### Exercise instructions:
Of all the lines in the entries below, give again exactly those starting at the line containing "set_option maxHeartbeats 1600000 in" and ending at the line containing "(hN : EqNumL", both ends included, and no others.

----- Task material

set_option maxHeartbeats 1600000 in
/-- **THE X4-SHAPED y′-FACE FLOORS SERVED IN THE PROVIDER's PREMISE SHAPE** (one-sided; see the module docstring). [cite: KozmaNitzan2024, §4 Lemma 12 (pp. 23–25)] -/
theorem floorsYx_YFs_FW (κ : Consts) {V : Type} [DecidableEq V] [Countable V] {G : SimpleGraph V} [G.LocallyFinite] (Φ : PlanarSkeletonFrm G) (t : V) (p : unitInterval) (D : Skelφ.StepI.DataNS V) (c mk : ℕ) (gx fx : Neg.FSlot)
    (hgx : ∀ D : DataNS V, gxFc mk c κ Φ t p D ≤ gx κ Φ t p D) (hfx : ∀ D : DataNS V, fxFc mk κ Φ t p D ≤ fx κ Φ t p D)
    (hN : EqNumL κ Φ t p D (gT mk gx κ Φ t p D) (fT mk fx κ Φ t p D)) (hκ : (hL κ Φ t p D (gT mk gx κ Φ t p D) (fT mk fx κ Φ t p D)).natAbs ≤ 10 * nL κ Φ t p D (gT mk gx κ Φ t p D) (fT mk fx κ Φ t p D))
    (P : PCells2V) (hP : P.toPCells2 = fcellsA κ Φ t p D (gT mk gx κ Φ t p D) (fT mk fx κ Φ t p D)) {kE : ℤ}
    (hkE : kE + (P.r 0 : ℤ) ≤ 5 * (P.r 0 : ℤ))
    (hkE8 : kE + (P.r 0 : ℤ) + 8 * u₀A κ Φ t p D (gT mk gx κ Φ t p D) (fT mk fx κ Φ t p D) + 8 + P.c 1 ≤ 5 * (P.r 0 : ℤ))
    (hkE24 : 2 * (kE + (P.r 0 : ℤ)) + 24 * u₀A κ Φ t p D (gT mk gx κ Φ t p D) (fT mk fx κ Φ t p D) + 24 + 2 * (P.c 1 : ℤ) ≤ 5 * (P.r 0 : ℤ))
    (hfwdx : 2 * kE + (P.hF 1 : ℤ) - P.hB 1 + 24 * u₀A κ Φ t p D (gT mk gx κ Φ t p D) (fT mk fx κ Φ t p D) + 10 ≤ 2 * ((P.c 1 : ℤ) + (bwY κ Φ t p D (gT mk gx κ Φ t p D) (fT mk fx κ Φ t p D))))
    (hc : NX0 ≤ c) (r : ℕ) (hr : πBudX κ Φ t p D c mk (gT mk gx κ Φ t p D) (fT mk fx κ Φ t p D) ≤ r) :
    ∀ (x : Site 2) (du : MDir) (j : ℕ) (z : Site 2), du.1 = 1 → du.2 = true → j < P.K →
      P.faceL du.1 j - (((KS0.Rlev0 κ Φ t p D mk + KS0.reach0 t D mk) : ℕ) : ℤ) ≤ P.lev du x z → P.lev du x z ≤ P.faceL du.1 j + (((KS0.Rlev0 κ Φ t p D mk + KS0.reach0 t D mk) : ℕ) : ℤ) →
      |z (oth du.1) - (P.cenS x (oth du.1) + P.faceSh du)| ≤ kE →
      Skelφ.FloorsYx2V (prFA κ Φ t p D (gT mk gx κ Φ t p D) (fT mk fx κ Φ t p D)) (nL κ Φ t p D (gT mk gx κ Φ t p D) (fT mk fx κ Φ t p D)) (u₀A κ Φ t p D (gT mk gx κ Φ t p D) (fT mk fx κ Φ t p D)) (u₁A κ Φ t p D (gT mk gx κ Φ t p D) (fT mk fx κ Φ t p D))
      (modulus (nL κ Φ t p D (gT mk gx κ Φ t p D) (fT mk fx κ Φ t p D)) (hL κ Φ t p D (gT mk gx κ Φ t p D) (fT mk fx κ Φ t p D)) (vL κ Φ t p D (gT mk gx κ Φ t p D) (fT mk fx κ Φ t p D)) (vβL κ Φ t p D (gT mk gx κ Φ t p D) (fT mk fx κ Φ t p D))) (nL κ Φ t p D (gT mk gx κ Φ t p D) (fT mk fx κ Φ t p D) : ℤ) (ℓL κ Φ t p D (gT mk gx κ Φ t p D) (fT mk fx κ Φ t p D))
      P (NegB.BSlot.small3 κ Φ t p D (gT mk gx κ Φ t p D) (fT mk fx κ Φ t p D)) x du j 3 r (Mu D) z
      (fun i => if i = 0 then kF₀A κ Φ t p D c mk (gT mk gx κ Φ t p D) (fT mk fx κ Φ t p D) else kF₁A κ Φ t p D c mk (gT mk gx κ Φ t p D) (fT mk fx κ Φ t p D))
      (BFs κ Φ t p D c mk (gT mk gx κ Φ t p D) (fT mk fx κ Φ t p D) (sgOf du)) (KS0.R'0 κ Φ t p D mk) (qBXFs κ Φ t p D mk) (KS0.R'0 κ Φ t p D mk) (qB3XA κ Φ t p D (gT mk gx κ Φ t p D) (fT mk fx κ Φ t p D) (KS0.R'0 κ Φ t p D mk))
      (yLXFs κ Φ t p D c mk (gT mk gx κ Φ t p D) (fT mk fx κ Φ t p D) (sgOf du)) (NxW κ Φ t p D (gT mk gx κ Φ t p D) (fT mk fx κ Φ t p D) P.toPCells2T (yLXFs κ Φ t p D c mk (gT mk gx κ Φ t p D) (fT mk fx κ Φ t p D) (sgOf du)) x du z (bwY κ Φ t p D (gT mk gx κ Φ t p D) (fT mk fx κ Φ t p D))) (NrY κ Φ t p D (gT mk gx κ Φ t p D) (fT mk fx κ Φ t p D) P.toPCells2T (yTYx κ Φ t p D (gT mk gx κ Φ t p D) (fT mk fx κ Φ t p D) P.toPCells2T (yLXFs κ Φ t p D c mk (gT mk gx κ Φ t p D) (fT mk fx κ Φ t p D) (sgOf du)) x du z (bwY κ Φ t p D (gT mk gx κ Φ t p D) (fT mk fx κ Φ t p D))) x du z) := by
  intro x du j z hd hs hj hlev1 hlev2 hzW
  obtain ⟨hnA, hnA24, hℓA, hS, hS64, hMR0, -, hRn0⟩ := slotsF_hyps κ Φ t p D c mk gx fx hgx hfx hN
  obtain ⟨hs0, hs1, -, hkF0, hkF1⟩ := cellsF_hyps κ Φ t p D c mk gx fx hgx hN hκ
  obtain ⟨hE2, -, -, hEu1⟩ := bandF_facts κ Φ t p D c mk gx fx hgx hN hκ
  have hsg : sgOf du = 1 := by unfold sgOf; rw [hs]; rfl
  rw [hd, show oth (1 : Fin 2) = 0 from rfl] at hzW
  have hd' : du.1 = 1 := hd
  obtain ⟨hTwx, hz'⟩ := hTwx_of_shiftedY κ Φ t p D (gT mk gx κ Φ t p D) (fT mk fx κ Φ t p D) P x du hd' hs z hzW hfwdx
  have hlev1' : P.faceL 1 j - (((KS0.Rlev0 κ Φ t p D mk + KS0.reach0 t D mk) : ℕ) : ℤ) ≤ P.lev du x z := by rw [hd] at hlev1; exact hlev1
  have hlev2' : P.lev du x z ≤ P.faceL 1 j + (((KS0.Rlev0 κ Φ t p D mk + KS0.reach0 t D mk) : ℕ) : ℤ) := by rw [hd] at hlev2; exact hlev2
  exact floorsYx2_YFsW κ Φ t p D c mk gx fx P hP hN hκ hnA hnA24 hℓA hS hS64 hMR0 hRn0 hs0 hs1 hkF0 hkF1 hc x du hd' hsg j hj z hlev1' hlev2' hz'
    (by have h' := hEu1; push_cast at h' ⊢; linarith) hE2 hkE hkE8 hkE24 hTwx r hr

----------
----- Task material

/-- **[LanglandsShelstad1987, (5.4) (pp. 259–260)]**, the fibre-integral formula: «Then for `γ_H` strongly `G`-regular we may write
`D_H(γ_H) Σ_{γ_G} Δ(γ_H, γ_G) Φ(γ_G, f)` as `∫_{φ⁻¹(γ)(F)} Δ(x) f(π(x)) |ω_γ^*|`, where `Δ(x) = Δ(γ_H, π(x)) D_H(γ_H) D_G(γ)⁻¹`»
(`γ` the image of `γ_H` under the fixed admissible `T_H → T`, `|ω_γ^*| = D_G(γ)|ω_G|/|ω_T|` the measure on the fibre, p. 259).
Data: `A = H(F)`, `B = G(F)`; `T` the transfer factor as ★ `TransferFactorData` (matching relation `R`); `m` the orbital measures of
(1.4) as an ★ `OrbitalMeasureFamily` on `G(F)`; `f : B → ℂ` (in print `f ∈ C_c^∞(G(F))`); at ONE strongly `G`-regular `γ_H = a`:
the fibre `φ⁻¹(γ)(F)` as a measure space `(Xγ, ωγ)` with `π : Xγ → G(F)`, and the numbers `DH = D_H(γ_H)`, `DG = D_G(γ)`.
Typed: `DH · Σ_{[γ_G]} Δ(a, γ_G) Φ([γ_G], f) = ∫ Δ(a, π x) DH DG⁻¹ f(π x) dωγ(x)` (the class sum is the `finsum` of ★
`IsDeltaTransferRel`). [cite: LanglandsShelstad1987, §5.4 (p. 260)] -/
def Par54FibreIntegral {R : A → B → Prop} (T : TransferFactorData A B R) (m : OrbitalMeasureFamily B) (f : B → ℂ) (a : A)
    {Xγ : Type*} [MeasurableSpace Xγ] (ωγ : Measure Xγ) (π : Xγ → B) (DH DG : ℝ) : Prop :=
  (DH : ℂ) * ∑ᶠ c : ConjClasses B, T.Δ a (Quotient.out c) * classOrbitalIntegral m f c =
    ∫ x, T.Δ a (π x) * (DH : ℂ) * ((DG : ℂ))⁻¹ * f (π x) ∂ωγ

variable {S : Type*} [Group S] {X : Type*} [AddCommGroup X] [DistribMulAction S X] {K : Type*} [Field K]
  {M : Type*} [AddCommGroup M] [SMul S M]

----------
----- Task material

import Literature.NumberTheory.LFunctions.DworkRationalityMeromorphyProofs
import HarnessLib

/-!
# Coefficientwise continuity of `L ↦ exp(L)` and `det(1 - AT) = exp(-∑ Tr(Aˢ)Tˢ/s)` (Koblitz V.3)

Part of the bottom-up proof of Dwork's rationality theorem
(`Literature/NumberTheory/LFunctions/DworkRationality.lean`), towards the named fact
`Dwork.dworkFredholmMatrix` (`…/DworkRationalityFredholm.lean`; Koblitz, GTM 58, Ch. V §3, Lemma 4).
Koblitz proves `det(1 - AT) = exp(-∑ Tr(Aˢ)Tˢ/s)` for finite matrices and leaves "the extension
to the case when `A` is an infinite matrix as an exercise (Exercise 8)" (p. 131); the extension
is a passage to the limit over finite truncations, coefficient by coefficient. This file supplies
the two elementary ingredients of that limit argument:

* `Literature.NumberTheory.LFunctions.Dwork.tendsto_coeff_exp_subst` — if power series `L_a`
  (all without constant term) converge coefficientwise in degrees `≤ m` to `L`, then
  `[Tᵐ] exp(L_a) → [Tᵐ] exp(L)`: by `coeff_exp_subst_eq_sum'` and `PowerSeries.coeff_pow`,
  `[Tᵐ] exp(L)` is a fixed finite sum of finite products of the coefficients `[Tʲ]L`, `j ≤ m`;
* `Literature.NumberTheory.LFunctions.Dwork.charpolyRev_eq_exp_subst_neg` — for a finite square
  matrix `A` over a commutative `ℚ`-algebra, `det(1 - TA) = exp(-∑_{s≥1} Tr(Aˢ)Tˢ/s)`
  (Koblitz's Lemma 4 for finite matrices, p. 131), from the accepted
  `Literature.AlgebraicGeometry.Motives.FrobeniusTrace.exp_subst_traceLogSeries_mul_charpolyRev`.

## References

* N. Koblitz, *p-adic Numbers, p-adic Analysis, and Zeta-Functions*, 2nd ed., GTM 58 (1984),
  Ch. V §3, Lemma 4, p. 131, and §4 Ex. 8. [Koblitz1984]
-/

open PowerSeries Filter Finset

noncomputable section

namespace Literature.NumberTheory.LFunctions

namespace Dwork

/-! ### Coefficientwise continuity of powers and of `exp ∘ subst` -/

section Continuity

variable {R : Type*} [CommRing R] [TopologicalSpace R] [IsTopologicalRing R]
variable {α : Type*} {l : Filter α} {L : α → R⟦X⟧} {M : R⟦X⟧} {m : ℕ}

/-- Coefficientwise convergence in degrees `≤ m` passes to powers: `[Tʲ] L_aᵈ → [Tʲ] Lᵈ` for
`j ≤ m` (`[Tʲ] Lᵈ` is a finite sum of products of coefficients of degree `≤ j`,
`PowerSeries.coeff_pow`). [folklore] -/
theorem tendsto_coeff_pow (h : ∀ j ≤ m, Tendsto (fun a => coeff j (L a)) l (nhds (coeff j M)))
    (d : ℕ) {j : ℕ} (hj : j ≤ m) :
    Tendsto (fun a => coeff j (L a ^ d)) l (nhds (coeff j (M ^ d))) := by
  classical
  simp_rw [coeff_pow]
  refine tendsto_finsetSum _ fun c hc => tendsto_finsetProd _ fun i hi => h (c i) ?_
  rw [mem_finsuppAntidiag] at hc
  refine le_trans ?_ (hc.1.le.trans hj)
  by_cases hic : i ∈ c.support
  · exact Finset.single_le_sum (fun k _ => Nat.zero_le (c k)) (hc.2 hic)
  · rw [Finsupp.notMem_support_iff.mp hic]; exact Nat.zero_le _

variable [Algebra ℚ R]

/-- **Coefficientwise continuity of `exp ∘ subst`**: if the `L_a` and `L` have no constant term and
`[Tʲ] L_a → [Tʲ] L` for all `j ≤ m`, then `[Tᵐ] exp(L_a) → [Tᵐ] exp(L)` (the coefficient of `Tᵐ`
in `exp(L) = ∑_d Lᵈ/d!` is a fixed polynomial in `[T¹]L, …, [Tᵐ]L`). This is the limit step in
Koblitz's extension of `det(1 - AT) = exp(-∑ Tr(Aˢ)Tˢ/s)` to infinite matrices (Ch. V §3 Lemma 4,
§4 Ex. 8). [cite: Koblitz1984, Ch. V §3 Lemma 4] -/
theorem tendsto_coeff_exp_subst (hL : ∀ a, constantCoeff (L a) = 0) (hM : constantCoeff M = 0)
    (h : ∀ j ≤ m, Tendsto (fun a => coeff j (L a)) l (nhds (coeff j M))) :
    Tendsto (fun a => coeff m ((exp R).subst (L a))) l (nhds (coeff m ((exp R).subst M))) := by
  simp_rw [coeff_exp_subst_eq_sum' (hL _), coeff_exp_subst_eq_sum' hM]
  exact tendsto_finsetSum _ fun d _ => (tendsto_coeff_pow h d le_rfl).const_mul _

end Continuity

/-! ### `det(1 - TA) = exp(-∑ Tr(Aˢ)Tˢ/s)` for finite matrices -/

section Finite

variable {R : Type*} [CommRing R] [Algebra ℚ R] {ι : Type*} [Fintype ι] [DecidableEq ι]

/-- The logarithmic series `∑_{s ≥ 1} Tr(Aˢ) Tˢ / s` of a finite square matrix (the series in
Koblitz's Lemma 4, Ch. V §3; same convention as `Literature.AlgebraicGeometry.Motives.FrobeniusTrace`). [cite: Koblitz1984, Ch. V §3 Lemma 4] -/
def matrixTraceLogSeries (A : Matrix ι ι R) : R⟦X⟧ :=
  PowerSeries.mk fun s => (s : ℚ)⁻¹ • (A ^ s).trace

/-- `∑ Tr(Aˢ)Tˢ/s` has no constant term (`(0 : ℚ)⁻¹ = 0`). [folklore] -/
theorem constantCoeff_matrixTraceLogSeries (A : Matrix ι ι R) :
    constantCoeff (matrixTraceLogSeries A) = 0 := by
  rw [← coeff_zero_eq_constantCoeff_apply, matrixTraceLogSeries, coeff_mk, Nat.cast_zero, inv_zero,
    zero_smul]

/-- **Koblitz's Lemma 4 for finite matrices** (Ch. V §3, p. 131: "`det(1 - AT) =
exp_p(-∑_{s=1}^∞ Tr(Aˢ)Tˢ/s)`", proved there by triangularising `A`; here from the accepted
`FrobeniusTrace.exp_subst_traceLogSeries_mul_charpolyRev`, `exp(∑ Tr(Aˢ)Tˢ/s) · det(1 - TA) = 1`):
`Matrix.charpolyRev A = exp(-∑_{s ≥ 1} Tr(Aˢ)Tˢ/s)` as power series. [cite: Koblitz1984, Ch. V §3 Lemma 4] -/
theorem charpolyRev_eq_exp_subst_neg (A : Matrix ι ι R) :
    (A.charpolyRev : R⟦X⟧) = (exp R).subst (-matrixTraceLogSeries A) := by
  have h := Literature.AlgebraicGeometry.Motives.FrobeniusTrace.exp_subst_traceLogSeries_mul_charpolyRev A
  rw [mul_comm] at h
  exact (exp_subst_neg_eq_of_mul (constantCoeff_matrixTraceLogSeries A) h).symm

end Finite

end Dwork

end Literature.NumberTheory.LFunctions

----------

### Exercise output:
set_option maxHeartbeats 1600000 in
/-- **THE X4-SHAPED y′-FACE FLOORS SERVED IN THE PROVIDER's PREMISE SHAPE** (one-sided; see the module docstring). [cite: KozmaNitzan2024, §4 Lemma 12 (pp. 23–25)] -/
theorem floorsYx_YFs_FW (κ : Consts) {V : Type} [DecidableEq V] [Countable V] {G : SimpleGraph V} [G.LocallyFinite] (Φ : PlanarSkeletonFrm G) (t : V) (p : unitInterval) (D : Skelφ.StepI.DataNS V) (c mk : ℕ) (gx fx : Neg.FSlot)
    (hgx : ∀ D : DataNS V, gxFc mk c κ Φ t p D ≤ gx κ Φ t p D) (hfx : ∀ D : DataNS V, fxFc mk κ Φ t p D ≤ fx κ Φ t p D)
    (hN : EqNumL κ Φ t p D (gT mk gx κ Φ t p D) (fT mk fx κ Φ t p D)) (hκ : (hL κ Φ t p D (gT mk gx κ Φ t p D) (fT mk fx κ Φ t p D)).natAbs ≤ 10 * nL κ Φ t p D (gT mk gx κ Φ t p D) (fT mk fx κ Φ t p D))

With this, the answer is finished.